*** DATA ***

import Summits.HubbardSuperconductivity.HubbardSuperconductivity.Theorems.AnisotropyChordTransferFibre3RowCBand
import Summits.HubbardSuperconductivity.HubbardSuperconductivity.Theorems.AnisotropyChordTransferFibre3RowCL2N20880

/-!
# Route `AnisotropyChord` / H0 rotor rung, LEVEL 2 row C (KT-2b), BANDED η-FACTORISED SHARP program: the cell `ν ∈ [20880, 21715]/10⁶`, `a ∈ [1/6, 1/5]`

One `(ν, a)`-cell of the `∀L ≥ 128` kernel certificate of the off-pole tail bound (KT-2b″) with the PartN41-E §1 window-shell
cancellation, the η²-factorised evaluation AND the manifold t-band in the `t·R̄` slots (`…RowCBand`: `rowCEFT`):
★ `cellT20880B01666_rowC` : `RowC.rowCCellCheckFT colN20880 1/6 1/5 460/100 48/25 (50, 24) = true` (one kernel `decide`), composed with
`RowC.offPoleTail_of_rowCCheckFT`, the column's X-sum bracket `xsN20880` and p2's `colN20880_check`:
★★ `offPoleTailT_cellN20880B01666`: for EVERY `L ≥ 128` and every ground two-magnon profile (`0 ≤ Δ < 1`) with `ν`, `a` in the cell,
`‖R′‖² − P − lowN ≤ (48/25)·η_eff·(2ε₁ − T⁺)·U`.  (Supersedes the crude/sharp constants of `…RowCL2N/L2S20880…` on this cell.)
Prover seat `hubbard-h0-rotor-p1` g28–g29 (route lead); helper for piece A = stmt-HubbardSuperconductivity-23918 of rung 19089
(`--supports`, helper class).  Nothing here proves superconductivity in the Hubbard model; one kernel-certified piece of ONE
conditional reduction (the GM₃ ∀L certificate, Level-2 row C = KT-2b); the rotor TARGET as originally worded stays FALSE (g15 verdict).
Mathlib + the tree only; no sorry.  Generated by p1 g28–g29 rowc/mkfiles.py (HOME/hubbard-h0-rotor-p1/rowc/).
-/

set_option linter.dupNamespace false
set_option autoImplicit false

open Literature.Analysis.ValidatedNumerics

namespace Summit.HubbardSuperconductivity.HubbardSuperconductivity.Theorems.AnisotropyChord.Transfer.Fibre3.L2.KT2b

open L2.N1

/-- ★ the banded η-factorised sharp row-C `RExpr` cell check passes with `b = 48/25` on `a ∈ [1/6, 1/5]` over the column `colN20880`. -/
theorem cellT20880B01666_rowC :
    RowC.rowCCellCheckFT colN20880 ((1 : ℚ) / 6) ((1 : ℚ) / 5) ((460 : ℚ) / 100) ((48 : ℚ) / 25) (50, 24) = true := by
  decide +kernel

/-- ★★ on this cell, for EVERY `L ≥ 128` and every ground profile: `‖R′‖² − P − lowN ≤ (48/25)·η_eff·(2ε₁ − T⁺)·U`. -/
theorem offPoleTailT_cellN20880B01666 (L : ℕ) [NeZero L] (hL : 128 ≤ L) {Δ lam2 : ℝ} {f : Tor L → ℝ} (hΔ0 : 0 ≤ Δ) (hΔ1 : Δ < 1)
    (hf : IsGroundTwoMagnon L Δ lam2 f)
    (hν1 : (20880 : ℝ) / 1000000 ≤ lam2 / (2 * Real.pi / L) ^ 2) (hν2 : lam2 / (2 * Real.pi / L) ^ 2 ≤ (21715 : ℝ) / 1000000)
    (ha1 : ((1 : ℝ) / 6) ≤ Δ * f (K1 L)) (ha2 : Δ * f (K1 L) ≤ ((1 : ℝ) / 5)) :
    (ip L (resid L Δ f) (resid L Δ f)).re - polePart L Δ f - lowNormPart L Δ f
      ≤ ((48 : ℝ) / 25) * etaEff L lam2 * (2 * eps1 L - Tplus L Δ f) * Uunit L Δ f := by
  have h := RowC.offPoleTail_of_rowCCheckFT L colN20880 ((1 : ℚ) / 6) ((1 : ℚ) / 5) ((460 : ℚ) / 100) ((48 : ℚ) / 25) (50, 24) 1000000
    cellT20880B01666_rowC colN20880_check xsN20880 hL hΔ0 hΔ1 hf
    (by simpa [colN20880] using hν1) (by simpa [colN20880] using hν2) (by push_cast; simpa using ha1) (by push_cast; simpa using ha2)
  simpa using h

end Summit.HubbardSuperconductivity.HubbardSuperconductivity.Theorems.AnisotropyChord.Transfer.Fibre3.L2.KT2b
/-! ### A worst reduced class per modulus -/

/-- For `q ≥ 1` and a `q`-periodic `G`, some reduced class `c` maximises `G` over the reduced
classes. [folklore] -/
theorem exists_worst_class {q : ℕ} (hq : 0 < q) (G : ℕ → ℝ) (hG : ∀ a, G a = G (a % q)) :
    ∃ c : ℕ, c.Coprime q ∧ ∀ a : ℕ, a.Coprime q → G a ≤ G c := by
  have hmod : ∀ a : ℕ, Nat.Coprime (a % q) q ↔ Nat.Coprime a q := fun a => by
    unfold Nat.Coprime
    rw [← Nat.gcd_rec, Nat.gcd_comm]
  have hne : ((range q).filter (fun a => a.Coprime q)).Nonempty :=
    ⟨1 % q, mem_filter.mpr ⟨mem_range.mpr (Nat.mod_lt 1 hq), (hmod 1).mpr (Nat.coprime_one_left q)⟩⟩
  obtain ⟨c, hc, hmax⟩ := exists_max_image _ G hne
  refine ⟨c, (mem_filter.mp hc).2, fun a ha => ?_⟩
  rw [hG a]
  exact hmax _ (mem_filter.mpr ⟨mem_range.mpr (Nat.mod_lt a hq), (hmod a).mpr ha⟩)
import Mathlib
import Literature.Uncategorized.MovingShellCutoff
import HarnessLib

/-!
# MovingShellCutoff — the proof (`MovingShellCutoff_holds`)

Discharge of the named fact `Literature.Uncategorized.MovingShellCutoff` (file
`Literature/Uncategorized/MovingShellCutoff.lean`, statement untouched): for a motion `(Λ, c)` of
`E4` and a smooth slow radius profile `ϱ ≥ 1` (`|ϱ′|, |ϱ″|, |ϱ‴| ≤ 1`) there is a `C^∞` function
`χ : E4 → [0, 1]` which, in the rest-frame data `z = Λ⁻¹(x − c)`, `s = ‖z⃗‖`, `t = z⁰`, vanishes
where `s ≤ ϱ(t) + 3/2` or `s ≥ ϱ(t) + 7/2`, equals `1` where `ϱ(t) + 2 ≤ s ≤ ϱ(t) + 3`, and has all
derivatives of order `≤ 3` bounded on `E4` by one constant.

Construction (standard real analysis, pure Mathlib; this file declares no definition):
* `MovingShellCutoff.exists_bump` — a fixed bump `b : ℝ → [0, 1]`, `b = 0` on
  `(-∞, 3/2] ∪ [7/2, ∞)`, `b = 1` on `[2, 3]` (product of two `Real.smoothTransition`s); smooth with
  compact support, so every derivative is bounded;
* `MovingShellCutoff.norm_iteratedFDeriv_norm_le`, `MovingShellCutoff.exists_smoothedNorm` — a
  smoothed Euclidean norm `M : E3 → ℝ`, `M y = ‖y‖` for `‖y‖ ≥ 1`, `M ≤ ‖·‖`, smooth on all of `E3`
  (cut off near the origin), whose derivatives of order `1 ≤ i ≤ 3` are bounded on `E3`: on the
  unit ball by compactness, outside it by the degree-one homogeneity of the norm
  (`Dⁱ‖·‖(r u) = r^{1-i} Dⁱ‖·‖(u)`, reduced to the compact unit sphere);
* `MovingShellCutoff.norm_iteratedFDeriv_comp_affine_le`,
  `MovingShellCutoff.norm_iteratedFDeriv_profile_le` — chain rule with the affine rest-frame maps
  and the slowness of `ϱ`;
* `MovingShellCutoff_holds` — `χ x := b (M (Λ⁻¹(x − c))⃗ − ϱ ((Λ⁻¹(x − c))⁰))`; the inner function
  is smooth with derivatives of order `1 ≤ i ≤ 3` bounded by a constant `D ≥ 1`, and the Faà di
  Bruno bound `norm_iteratedFDeriv_comp_le` gives `‖Dʲχ‖ ≤ j! · B · Dʲ ≤ 6 B D³`.

The same argument was first written Summits-side as `stub_movingShellCutoff`
(`Summits/FinalStateConjecture/FinalStateConjecture/Theorems/StarvedNecksNeckGapDecayStubMovingShellCutoff.lean`);
Literature cannot import Summits, so it is vendored here next to the fact.
-/

namespace Literature.Uncategorized

open scoped ContDiff Topology
open Set Filter Literature.Geometry.Lorentzian

/-! ### The fixed bump `b` -/

namespace MovingShellCutoff

/-- A smooth bump `b : ℝ → [0, 1]` with `b = 0` on `(-∞, 3/2] ∪ [7/2, ∞)` and `b = 1` on `[2, 3]`,
all of whose derivatives of order `≤ 3` are bounded by one constant: the product of the two
`Real.smoothTransition`s `u ↦ S(2u − 3) · S(7 − 2u)`; it has compact support, so every derivative is
continuous with compact support, hence bounded. [folklore] -/
theorem exists_bump :
    ∃ b : ℝ → ℝ, ContDiff ℝ ∞ b ∧ (∀ u, 0 ≤ b u ∧ b u ≤ 1) ∧ (∀ u, u ≤ 3 / 2 → b u = 0) ∧
      (∀ u, 7 / 2 ≤ u → b u = 0) ∧ (∀ u, 2 ≤ u → u ≤ 3 → b u = 1) ∧
      ∃ B, ∀ i ≤ 3, ∀ u, ‖iteratedFDeriv ℝ i b u‖ ≤ B := by
  obtain ⟨b, hb⟩ : ∃ b : ℝ → ℝ,
      ∀ u, b u = Real.smoothTransition (2 * u - 3) * Real.smoothTransition (7 - 2 * u) :=
    ⟨_, fun _ ↦ rfl⟩
  have hb' : b = fun u ↦ Real.smoothTransition (2 * u - 3) * Real.smoothTransition (7 - 2 * u) :=
    funext hb
  have hsmooth : ContDiff ℝ ∞ b := by
    rw [hb']
    exact (Real.smoothTransition.contDiff.comp
      ((contDiff_const.mul contDiff_id).sub contDiff_const)).mul
        (Real.smoothTransition.contDiff.comp (contDiff_const.sub (contDiff_const.mul contDiff_id)))
  have hlow : ∀ u, u ≤ 3 / 2 → b u = 0 := fun u hu ↦ by
    rw [hb, Real.smoothTransition.zero_of_nonpos (by linarith), zero_mul]
  have hhigh : ∀ u, 7 / 2 ≤ u → b u = 0 := fun u hu ↦ by
    rw [hb, Real.smoothTransition.zero_of_nonpos (x := 7 - 2 * u) (by linarith), mul_zero]
  have hsupp : HasCompactSupport b := by
    refine HasCompactSupport.intro (isCompact_Icc : IsCompact (Icc (3 / 2 : ℝ) (7 / 2)))
      fun u hu ↦ ?_
    rw [mem_Icc, not_and_or, not_le, not_le] at hu
    rcases hu with h | h
    · exact hlow u h.le
    · exact hhigh u h.le
  have hbound : ∀ i, ∃ C, ∀ u, ‖iteratedFDeriv ℝ i b u‖ ≤ C := fun i ↦
    (hsmooth.continuous_iteratedFDeriv (mod_cast le_top)).bounded_above_of_compact_support
      (hsupp.iteratedFDeriv i)
  choose C hC using hbound
  refine ⟨b, hsmooth, fun u ↦ ?_, hlow, hhigh, fun u h2 h3 ↦ ?_, ∑ k ∈ Finset.range 4, |C k|,
    fun i hi u ↦ (hC i u).trans ((le_abs_self _).trans ?_)⟩
  · rw [hb]
    exact ⟨mul_nonneg (Real.smoothTransition.nonneg _) (Real.smoothTransition.nonneg _),
      mul_le_one₀ (Real.smoothTransition.le_one _) (Real.smoothTransition.nonneg _)
        (Real.smoothTransition.le_one _)⟩
  · rw [hb, Real.smoothTransition.one_of_one_le (by linarith),
      Real.smoothTransition.one_of_one_le (by linarith), mul_one]
  · exact Finset.single_le_sum (f := fun k ↦ |C k|) (fun k _ ↦ abs_nonneg (C k))
      (Finset.mem_range.2 (by omega))
import Literature.NumberTheory.EllipticCurves.TwistedHeegnerTransportGalois
import Literature.NumberTheory.EllipticCurves.RingClassGenusCharacter
import Literature.NumberTheory.EllipticCurves.RingClassFieldTower
import Literature.NumberTheory.EllipticCurves.QuadraticTwistRank
import HarnessLib

/-!
# Twisted Heegner families exist: the non-vacuity of `TwistedHeegnerFamily N′ W W′ K κ jbar` for
# the quadratic twist `E′ = E^{(p*)}` (Keller–Yin 2024b, Case (I)) — theorems + one definition

Cross-ladder LITERATURE-TYPING layer (D-0088(4)), cell `bsd-littype`, seat `bsd-littype-06` (gen 4).
Sequel of `TwistedHeegnerModule.lean` (the DEFINITION of the twisted family and its Heegner module),
`TwistedHeegnerTransportGalois.lean` (`σ(θ_C x) = θ_{σC}(σx)`) and `RingClassGenusCharacter.lean`
(the genus datum `√p* ∈ K[p]`), all of this seat: it closes the cell's tree task OPEN-QUESTIONS-06
Q-D4 — **the hypotheses of the typed Keller–Yin statements `thm336_hpmc_divisibility_OPEN`,
`thm351_hpmc_equality_OPEN`, `prop344_grMC_of_hpmc_OPEN` (file
`KellerYin2024/PotentiallyGoodOrdinaryHeegnerPointMainConjecture.lean`), which quantify over ALL
twisted Heegner families `F`, are NOT vacuous**: under the Heegner hypothesis for `N′` with `p ∤ N′`,
`p` odd, `p ∤ d_K`, and `W′ ≅_ℚ W^{(p*)}`, for every parametrisation datum `Dt′` of `E′` at level `N′`,
orientation `β`, embedding `jbar : K̄ → ℂ` and `ℤ_p`-extension `κ` there IS a
`TwistedHeegnerFamily N′ W W′ K κ jbar` (`nonempty_twistedHeegnerFamily_of`), CONDITIONALLY on the two
refereed named facts the construction rests on — `exists_isHeegnerNormPoint N′ W′ K p` (Heegner points
of `E′` of every conductor prime to `N′` are `K[c]`-rational and have norms to the layers; Howard 2004
§2.7/§3.3, Gross 1991 §3) and `sqrt_pStar_mem_ringClassField` (`√p* ∈ K[p]`; Cornut–Vatsal 2007 §1.1
with Cox §8–§11) — and on nothing else. No new fact (D-0026): net debt `0`.

## The printed construction being followed (Keller–Yin arXiv:2410.23241v1 §3.1, proof of Thm. 3.3.5,
## p0018 L14; Castella–Hsieh 2018 §4.4), read at Case (I) for an elliptic curve

`E′ = E^{(p*)}` is GOOD ordinary at `p`, `p ∤ N′ = N(E′)`, so the classical Heegner points
`P′[c] ∈ E′(K[c])` of conductor `c = p^{j+1}` exist (CM theory: `exists_isHeegnerNormPoint N′ W′ K p`);
`E ≅ E′` over `ℚ(√p*)`, the isomorphism being the twisting substitution `u = √p*` composed with
`ℚ`-rational substitutions (Silverman X.5.4; tree `twistUntwist_smul_baseChange`,
`exists_variableChange_quadraticTwist_one`) — here `GeomTransport.ofQuadraticTwist`, a `K̄`-isomorphism
whose coefficients lie in `ℚ(δ)`, `δ² = p*`; by genus theory `√p* ∈ K[p] ⊆ K[p^{j+1}]`
(`sqrt_pStar_mem_ringClassField` + the tree's tower theorem `ringClassField_mono`), so `θ_C` is
`Gal(K̄/K[p^{j+1}])`-equivariant (`GeomTransport.smul_equiv_eq_self_of`) and `θ_C(P′[p^{j+1}])` is again
`K[p^{j+1}]`-rational; its norm to `K_j` over the same transversal as for `P′` is the required point
`z_j` (`IsTwistedHeegnerNormPoint`).

## What had to be proved on the way (the "jbar-transfer", §1)

The tree has TWO incarnations of the ring class field of conductor `c`: the concrete subfield
`ringClassField K ι c = ι(K)(j(𝒪_c)-singular moduli) ⊆ ℂ` (`HeegnerPointsOfConductor.lean`, with the
tower/degree theory of `RingClassFieldTower.lean`) and the subgroup
`ringClassSubgroup K c jbar = Gal(K̄/K[c]) ≤ Γ_K` (`HeegnerModuleIndex.lean`: the elements fixing every
`a ∈ K̄` whose `jbar`-image is a singular modulus of discriminant `d_K c²`), so far unrelated by any
lemma. §1 proves the bridge: every element of `ℂ` algebraic over `ℚ` is a value of `jbar`
(`mem_range_of_isAlgebraic`), hence `ringClassField K ι c ⊆ jbar(K̄)` for `ι = jbar ∘ (K → K̄)`
(`K[c]/K` is finite), and **`σ ∈ ringClassSubgroup K c jbar` fixes every `δ ∈ K̄` with
`jbar δ ∈ ringClassField K ι c`** (`smul_eq_self_of_mem_ringClassSubgroup`: the `jbar`-image of the
fixed field of `σ` is a subfield of `ℂ` containing `ι(K)` and the singular moduli).

Scope: `K : Type` (universe `0`) in the final theorem, because `sqrt_pStar_mem_ringClassField`
quantifies over `K : Type` (§1–§2 are universe-polymorphic); the parametrisation datum `Dt′` and the
orientation `β` are INPUTS (as in the sibling `nonempty_heegnerFamily_of`; their existence is
modularity and `exists_dvd_sq_sub_discr_of_ncard_primesOver`); nothing is said about non-torsionness
of the family (Cornut–Vatsal 2007 Thm. 1.10; OPEN-QUESTIONS-06 Q-D1) — existence only.

## References

* [SilvermanAEC2009] J. H. Silverman, *The Arithmetic of Elliptic Curves*, 2nd ed., III.1, X.2
  (proof of Prop. 2.4), X.5 Cor. 5.4 (the twist isomorphism over `F(√d)`).
* [Howard2004HeegnerKolyvagin] B. Howard, *The Heegner point Kolyvagin system*, Compos. Math. 140
  (2004), §2.7, §3.3 (`P[m] ∈ E(K[m])`, the norms `Norm_{K[p^{k+1}]/K_k}`).
* [Cox2013] D. A. Cox, *Primes of the form x² + ny²*, 2nd ed., Thm. 11.1, §9.A (`K[m] ⊆ K[n]`).
* [CornutVatsal2007] C. Cornut, V. Vatsal, *Nontriviality of Rankin–Selberg L-functions and CM points*,
  LMS LN 320 (2007), §1.1 (ring class characters; the genus character of conductor `p`).
* [CastellaHsieh2018] F. Castella, M.-L. Hsieh, Math. Ann. 370 (2018), §4.4 (`z_{f,χ,c}`); Keller–Yin,
  arXiv:2410.23241v1, proof of Thm. 3.3.5 (p0018 L14) — UNREFEREED, only the construction it names is used.
-/

set_option autoImplicit false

*** End of DATA ***

* [EXERCISE DESCRIPTION] Set down precisely the lines above between the line holding "# the quadratic" and the line holding "(the DEFINITION of", inclusive, and nothing beyond them.

* [REPLY TO THE TASK]
# the quadratic twist `E′ = E^{(p*)}` (Keller–Yin 2024b, Case (I)) — theorems + one definition

Cross-ladder LITERATURE-TYPING layer (D-0088(4)), cell `bsd-littype`, seat `bsd-littype-06` (gen 4).
Sequel of `TwistedHeegnerModule.lean` (the DEFINITION of the twisted family and its Heegner module),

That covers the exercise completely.